- [TO DO]:
The answer must be a single number: the count of lines below that contain the string "import".

- [EXERCISE MATERIALS]:
•••

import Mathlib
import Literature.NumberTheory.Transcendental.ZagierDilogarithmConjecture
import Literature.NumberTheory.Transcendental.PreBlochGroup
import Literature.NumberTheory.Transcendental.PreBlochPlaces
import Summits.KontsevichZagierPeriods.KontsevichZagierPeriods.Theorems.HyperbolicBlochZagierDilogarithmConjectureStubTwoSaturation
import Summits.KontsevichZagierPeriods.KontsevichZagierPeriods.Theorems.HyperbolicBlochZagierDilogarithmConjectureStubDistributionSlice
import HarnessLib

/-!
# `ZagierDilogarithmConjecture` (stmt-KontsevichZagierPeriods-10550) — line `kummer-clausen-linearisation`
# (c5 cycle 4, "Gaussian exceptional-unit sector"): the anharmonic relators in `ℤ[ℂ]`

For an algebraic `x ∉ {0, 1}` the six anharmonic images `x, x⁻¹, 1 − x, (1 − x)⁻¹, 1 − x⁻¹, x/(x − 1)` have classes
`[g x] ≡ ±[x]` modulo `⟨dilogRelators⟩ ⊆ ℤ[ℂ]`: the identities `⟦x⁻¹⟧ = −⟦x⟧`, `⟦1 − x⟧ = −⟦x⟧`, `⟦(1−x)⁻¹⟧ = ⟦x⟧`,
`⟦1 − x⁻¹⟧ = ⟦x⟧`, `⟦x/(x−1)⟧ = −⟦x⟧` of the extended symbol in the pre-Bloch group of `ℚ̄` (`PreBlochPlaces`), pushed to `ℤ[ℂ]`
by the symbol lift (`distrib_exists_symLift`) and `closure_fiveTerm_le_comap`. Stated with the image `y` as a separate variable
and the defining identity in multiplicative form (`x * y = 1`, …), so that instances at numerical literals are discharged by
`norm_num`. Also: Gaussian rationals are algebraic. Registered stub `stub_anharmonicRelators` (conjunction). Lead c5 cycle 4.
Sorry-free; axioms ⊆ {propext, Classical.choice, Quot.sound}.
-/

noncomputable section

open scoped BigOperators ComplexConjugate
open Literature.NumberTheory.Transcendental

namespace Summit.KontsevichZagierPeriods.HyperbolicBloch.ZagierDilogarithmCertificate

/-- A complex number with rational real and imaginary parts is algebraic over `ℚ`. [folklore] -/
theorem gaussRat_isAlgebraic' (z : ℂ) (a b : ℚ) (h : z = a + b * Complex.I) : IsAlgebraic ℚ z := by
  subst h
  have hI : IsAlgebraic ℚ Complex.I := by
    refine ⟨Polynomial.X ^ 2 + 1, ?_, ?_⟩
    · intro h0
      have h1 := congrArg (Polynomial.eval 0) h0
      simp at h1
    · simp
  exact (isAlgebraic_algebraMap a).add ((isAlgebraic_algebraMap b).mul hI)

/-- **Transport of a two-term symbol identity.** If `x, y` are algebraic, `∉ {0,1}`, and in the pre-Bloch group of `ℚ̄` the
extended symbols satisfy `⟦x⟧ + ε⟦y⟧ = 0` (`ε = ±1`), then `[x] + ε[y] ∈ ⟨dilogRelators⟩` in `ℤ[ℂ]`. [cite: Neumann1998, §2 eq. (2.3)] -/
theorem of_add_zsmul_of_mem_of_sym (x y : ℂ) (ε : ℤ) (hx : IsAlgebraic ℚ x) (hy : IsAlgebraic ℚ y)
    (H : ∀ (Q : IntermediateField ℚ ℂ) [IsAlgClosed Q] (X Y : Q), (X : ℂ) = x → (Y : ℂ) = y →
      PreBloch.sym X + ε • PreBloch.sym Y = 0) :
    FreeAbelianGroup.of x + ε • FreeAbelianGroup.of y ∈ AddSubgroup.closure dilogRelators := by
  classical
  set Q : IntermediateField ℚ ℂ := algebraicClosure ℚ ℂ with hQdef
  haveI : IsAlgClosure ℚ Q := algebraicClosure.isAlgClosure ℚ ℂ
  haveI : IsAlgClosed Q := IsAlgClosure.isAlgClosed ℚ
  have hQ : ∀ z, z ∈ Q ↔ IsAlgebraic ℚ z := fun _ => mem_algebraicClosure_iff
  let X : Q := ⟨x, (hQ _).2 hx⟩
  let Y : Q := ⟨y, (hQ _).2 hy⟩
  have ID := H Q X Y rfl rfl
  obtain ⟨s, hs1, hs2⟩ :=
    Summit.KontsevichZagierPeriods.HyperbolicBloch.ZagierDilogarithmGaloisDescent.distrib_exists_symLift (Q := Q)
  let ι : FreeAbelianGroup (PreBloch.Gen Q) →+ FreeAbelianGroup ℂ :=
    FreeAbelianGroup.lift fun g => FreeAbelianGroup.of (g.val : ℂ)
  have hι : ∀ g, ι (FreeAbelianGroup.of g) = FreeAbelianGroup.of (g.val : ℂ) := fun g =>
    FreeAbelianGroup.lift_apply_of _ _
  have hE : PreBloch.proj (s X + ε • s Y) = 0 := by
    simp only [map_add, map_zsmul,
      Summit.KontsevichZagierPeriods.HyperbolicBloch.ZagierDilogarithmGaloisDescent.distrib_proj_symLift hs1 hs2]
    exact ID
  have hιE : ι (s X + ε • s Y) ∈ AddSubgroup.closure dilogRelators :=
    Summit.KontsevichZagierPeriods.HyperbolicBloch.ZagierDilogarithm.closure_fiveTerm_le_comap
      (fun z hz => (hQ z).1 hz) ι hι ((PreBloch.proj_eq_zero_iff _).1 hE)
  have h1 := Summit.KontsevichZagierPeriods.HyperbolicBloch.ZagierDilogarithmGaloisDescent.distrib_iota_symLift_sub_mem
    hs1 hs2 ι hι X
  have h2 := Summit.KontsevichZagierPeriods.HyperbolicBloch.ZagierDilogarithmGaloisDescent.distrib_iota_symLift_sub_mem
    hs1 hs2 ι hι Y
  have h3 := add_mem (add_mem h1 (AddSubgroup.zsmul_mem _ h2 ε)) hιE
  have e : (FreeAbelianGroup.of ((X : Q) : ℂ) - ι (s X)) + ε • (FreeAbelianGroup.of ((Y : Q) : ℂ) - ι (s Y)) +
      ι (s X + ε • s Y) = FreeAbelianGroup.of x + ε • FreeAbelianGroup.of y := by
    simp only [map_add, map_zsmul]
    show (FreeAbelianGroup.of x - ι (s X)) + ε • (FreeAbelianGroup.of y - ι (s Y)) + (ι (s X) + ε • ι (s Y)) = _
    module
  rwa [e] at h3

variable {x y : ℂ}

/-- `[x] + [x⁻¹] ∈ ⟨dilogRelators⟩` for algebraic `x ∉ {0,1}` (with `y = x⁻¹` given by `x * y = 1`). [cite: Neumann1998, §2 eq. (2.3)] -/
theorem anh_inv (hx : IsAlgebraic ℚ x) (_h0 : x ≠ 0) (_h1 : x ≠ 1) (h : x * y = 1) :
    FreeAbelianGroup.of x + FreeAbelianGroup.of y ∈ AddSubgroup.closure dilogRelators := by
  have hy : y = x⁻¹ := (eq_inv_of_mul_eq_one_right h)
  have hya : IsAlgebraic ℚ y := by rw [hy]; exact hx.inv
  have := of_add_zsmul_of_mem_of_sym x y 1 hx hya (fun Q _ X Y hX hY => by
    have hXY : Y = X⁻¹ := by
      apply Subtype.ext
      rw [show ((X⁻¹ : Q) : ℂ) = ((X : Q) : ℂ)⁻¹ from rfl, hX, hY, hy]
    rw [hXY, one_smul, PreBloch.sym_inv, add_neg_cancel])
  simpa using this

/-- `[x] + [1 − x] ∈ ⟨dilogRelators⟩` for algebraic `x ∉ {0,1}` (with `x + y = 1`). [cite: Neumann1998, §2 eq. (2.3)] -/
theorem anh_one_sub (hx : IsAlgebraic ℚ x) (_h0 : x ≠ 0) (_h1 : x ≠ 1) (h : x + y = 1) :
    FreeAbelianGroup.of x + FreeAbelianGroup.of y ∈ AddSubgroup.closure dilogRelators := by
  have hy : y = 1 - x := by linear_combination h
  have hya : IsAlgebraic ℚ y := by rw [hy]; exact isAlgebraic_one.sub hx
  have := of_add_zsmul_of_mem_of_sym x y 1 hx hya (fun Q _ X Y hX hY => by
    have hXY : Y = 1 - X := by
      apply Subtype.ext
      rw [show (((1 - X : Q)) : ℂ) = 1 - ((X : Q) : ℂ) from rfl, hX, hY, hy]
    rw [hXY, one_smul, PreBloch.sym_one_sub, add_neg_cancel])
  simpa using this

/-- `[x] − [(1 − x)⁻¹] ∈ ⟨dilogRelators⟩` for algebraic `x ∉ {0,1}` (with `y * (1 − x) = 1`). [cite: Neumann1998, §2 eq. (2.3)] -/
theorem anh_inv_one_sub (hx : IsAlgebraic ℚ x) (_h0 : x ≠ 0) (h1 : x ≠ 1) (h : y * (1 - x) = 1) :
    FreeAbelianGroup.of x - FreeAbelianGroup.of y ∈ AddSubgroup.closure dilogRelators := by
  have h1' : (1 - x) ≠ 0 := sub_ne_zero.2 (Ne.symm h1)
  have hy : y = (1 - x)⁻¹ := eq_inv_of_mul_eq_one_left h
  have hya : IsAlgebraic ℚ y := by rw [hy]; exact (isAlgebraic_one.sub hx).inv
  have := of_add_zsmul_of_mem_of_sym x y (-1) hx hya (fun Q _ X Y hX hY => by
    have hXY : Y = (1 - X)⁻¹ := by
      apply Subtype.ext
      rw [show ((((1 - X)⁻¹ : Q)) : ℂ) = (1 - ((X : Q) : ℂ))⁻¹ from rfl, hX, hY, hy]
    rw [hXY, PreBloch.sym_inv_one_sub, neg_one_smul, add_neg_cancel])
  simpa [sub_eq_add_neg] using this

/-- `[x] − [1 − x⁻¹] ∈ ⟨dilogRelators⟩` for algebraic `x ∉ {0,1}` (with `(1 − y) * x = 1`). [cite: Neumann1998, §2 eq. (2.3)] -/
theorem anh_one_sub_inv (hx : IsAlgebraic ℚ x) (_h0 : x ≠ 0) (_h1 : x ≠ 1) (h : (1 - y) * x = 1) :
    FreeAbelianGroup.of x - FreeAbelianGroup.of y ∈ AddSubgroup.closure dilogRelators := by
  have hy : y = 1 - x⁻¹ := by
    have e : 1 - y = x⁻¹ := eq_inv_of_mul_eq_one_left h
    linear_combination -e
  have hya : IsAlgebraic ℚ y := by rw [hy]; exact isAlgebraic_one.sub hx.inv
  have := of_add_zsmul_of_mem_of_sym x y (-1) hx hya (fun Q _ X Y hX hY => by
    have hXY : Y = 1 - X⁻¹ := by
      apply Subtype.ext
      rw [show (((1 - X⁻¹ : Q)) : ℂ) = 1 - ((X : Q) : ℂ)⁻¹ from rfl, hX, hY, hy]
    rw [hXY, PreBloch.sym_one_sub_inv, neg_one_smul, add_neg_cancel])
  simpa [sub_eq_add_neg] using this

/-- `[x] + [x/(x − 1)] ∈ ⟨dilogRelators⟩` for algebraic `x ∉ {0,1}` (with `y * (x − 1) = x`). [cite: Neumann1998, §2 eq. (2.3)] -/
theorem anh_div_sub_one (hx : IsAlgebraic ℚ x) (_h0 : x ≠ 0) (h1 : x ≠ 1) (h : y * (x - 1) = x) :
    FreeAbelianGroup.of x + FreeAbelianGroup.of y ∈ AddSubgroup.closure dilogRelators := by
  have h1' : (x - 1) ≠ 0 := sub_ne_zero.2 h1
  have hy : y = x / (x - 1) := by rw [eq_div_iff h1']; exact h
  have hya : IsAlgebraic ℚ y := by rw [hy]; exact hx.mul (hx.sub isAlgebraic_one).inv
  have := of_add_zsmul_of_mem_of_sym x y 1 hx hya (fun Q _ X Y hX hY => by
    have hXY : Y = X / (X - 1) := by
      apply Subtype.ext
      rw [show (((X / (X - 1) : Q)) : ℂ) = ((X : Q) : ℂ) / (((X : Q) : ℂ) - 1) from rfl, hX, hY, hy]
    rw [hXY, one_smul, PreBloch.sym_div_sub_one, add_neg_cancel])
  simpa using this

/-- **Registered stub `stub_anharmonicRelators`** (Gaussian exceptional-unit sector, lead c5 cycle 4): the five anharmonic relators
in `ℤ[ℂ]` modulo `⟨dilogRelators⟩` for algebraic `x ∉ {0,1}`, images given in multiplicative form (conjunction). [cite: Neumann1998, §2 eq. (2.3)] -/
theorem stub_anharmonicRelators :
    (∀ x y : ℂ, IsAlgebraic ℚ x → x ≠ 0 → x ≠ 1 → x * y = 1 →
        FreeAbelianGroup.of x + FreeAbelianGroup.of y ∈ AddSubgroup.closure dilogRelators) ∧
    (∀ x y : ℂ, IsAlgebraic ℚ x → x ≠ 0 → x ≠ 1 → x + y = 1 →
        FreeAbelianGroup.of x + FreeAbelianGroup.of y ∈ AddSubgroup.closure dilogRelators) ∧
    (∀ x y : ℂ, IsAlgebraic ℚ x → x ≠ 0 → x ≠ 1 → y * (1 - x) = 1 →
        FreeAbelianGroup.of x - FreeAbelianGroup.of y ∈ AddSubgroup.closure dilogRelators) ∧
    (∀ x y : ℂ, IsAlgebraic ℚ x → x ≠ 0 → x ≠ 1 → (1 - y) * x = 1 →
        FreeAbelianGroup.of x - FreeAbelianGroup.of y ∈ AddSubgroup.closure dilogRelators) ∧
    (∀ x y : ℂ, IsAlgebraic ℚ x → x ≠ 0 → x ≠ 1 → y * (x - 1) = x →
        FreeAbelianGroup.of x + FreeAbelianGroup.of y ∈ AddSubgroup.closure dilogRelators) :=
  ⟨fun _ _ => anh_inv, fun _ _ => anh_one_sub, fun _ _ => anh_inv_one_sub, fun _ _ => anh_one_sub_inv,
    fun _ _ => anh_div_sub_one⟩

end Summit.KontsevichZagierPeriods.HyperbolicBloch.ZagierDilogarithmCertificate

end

•••

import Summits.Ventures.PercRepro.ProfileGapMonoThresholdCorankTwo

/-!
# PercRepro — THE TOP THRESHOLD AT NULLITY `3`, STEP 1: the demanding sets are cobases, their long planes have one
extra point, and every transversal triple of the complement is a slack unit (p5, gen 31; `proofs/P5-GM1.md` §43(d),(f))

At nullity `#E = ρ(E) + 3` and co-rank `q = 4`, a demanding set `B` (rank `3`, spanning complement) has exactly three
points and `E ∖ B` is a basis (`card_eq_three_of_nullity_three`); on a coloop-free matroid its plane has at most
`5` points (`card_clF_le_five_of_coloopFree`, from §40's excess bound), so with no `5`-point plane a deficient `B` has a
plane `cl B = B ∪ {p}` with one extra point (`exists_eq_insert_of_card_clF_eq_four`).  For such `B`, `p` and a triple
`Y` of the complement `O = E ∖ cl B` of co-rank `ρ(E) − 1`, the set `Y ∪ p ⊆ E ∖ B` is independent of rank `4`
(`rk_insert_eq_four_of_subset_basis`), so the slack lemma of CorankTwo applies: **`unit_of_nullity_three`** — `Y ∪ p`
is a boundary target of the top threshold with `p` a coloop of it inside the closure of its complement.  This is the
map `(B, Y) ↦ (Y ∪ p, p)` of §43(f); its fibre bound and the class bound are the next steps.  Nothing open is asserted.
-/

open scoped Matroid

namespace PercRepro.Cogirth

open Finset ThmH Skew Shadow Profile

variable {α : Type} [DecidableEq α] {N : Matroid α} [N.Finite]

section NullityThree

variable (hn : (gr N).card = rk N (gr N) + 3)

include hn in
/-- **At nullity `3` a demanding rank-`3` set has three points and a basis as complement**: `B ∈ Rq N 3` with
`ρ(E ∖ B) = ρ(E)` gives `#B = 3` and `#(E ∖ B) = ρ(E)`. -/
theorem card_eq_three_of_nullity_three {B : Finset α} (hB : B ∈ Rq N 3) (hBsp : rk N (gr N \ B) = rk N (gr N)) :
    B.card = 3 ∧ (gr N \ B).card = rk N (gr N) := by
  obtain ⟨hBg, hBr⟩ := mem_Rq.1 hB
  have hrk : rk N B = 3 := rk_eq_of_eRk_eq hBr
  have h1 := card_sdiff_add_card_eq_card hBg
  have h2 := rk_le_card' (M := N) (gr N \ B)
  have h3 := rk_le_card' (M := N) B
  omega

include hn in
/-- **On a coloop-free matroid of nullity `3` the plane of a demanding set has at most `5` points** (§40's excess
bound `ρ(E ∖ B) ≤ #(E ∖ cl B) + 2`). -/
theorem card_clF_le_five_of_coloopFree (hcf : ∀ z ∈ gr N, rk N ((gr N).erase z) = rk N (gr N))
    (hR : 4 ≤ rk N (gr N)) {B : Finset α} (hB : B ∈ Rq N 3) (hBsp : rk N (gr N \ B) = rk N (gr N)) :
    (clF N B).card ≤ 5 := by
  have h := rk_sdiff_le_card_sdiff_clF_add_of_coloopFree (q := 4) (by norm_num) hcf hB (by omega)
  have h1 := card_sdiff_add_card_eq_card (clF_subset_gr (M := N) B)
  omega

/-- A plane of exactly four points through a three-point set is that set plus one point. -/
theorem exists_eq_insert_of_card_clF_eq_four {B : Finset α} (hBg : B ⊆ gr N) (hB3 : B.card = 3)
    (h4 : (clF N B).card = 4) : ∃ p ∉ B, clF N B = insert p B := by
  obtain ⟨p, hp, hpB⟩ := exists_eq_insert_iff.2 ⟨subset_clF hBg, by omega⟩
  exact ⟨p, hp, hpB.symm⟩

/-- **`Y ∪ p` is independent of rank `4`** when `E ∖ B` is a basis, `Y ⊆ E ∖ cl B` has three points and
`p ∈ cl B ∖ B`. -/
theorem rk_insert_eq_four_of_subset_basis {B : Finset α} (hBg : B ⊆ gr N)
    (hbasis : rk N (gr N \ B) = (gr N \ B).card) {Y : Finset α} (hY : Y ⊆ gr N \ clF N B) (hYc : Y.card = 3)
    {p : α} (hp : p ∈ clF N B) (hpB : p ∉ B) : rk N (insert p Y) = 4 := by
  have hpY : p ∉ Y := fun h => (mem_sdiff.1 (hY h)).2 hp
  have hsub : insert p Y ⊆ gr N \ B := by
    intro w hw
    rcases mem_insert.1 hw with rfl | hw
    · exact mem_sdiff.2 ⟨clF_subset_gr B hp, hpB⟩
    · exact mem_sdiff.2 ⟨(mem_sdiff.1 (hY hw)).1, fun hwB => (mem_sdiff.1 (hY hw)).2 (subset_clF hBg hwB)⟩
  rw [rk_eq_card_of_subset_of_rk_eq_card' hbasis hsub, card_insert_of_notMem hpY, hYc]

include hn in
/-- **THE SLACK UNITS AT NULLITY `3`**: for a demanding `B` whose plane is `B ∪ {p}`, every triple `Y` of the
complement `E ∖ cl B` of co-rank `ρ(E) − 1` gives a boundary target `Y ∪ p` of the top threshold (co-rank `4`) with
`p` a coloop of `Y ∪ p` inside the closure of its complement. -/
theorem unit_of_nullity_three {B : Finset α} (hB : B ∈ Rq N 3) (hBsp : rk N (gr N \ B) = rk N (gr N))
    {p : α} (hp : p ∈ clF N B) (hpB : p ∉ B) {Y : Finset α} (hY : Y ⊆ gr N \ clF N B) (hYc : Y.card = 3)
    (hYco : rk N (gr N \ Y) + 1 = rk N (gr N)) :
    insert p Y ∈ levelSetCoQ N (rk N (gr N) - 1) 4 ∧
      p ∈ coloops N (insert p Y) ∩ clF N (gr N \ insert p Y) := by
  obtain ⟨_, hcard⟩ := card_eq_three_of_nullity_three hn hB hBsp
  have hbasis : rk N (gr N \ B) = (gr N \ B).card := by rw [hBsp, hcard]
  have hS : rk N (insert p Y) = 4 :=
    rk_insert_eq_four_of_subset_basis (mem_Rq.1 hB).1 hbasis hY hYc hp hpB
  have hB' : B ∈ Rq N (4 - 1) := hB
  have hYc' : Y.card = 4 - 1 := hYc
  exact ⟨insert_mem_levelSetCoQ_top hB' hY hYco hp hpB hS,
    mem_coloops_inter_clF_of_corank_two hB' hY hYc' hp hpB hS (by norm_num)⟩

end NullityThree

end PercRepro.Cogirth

•••

- [WRITTEN SOLUTION]:
8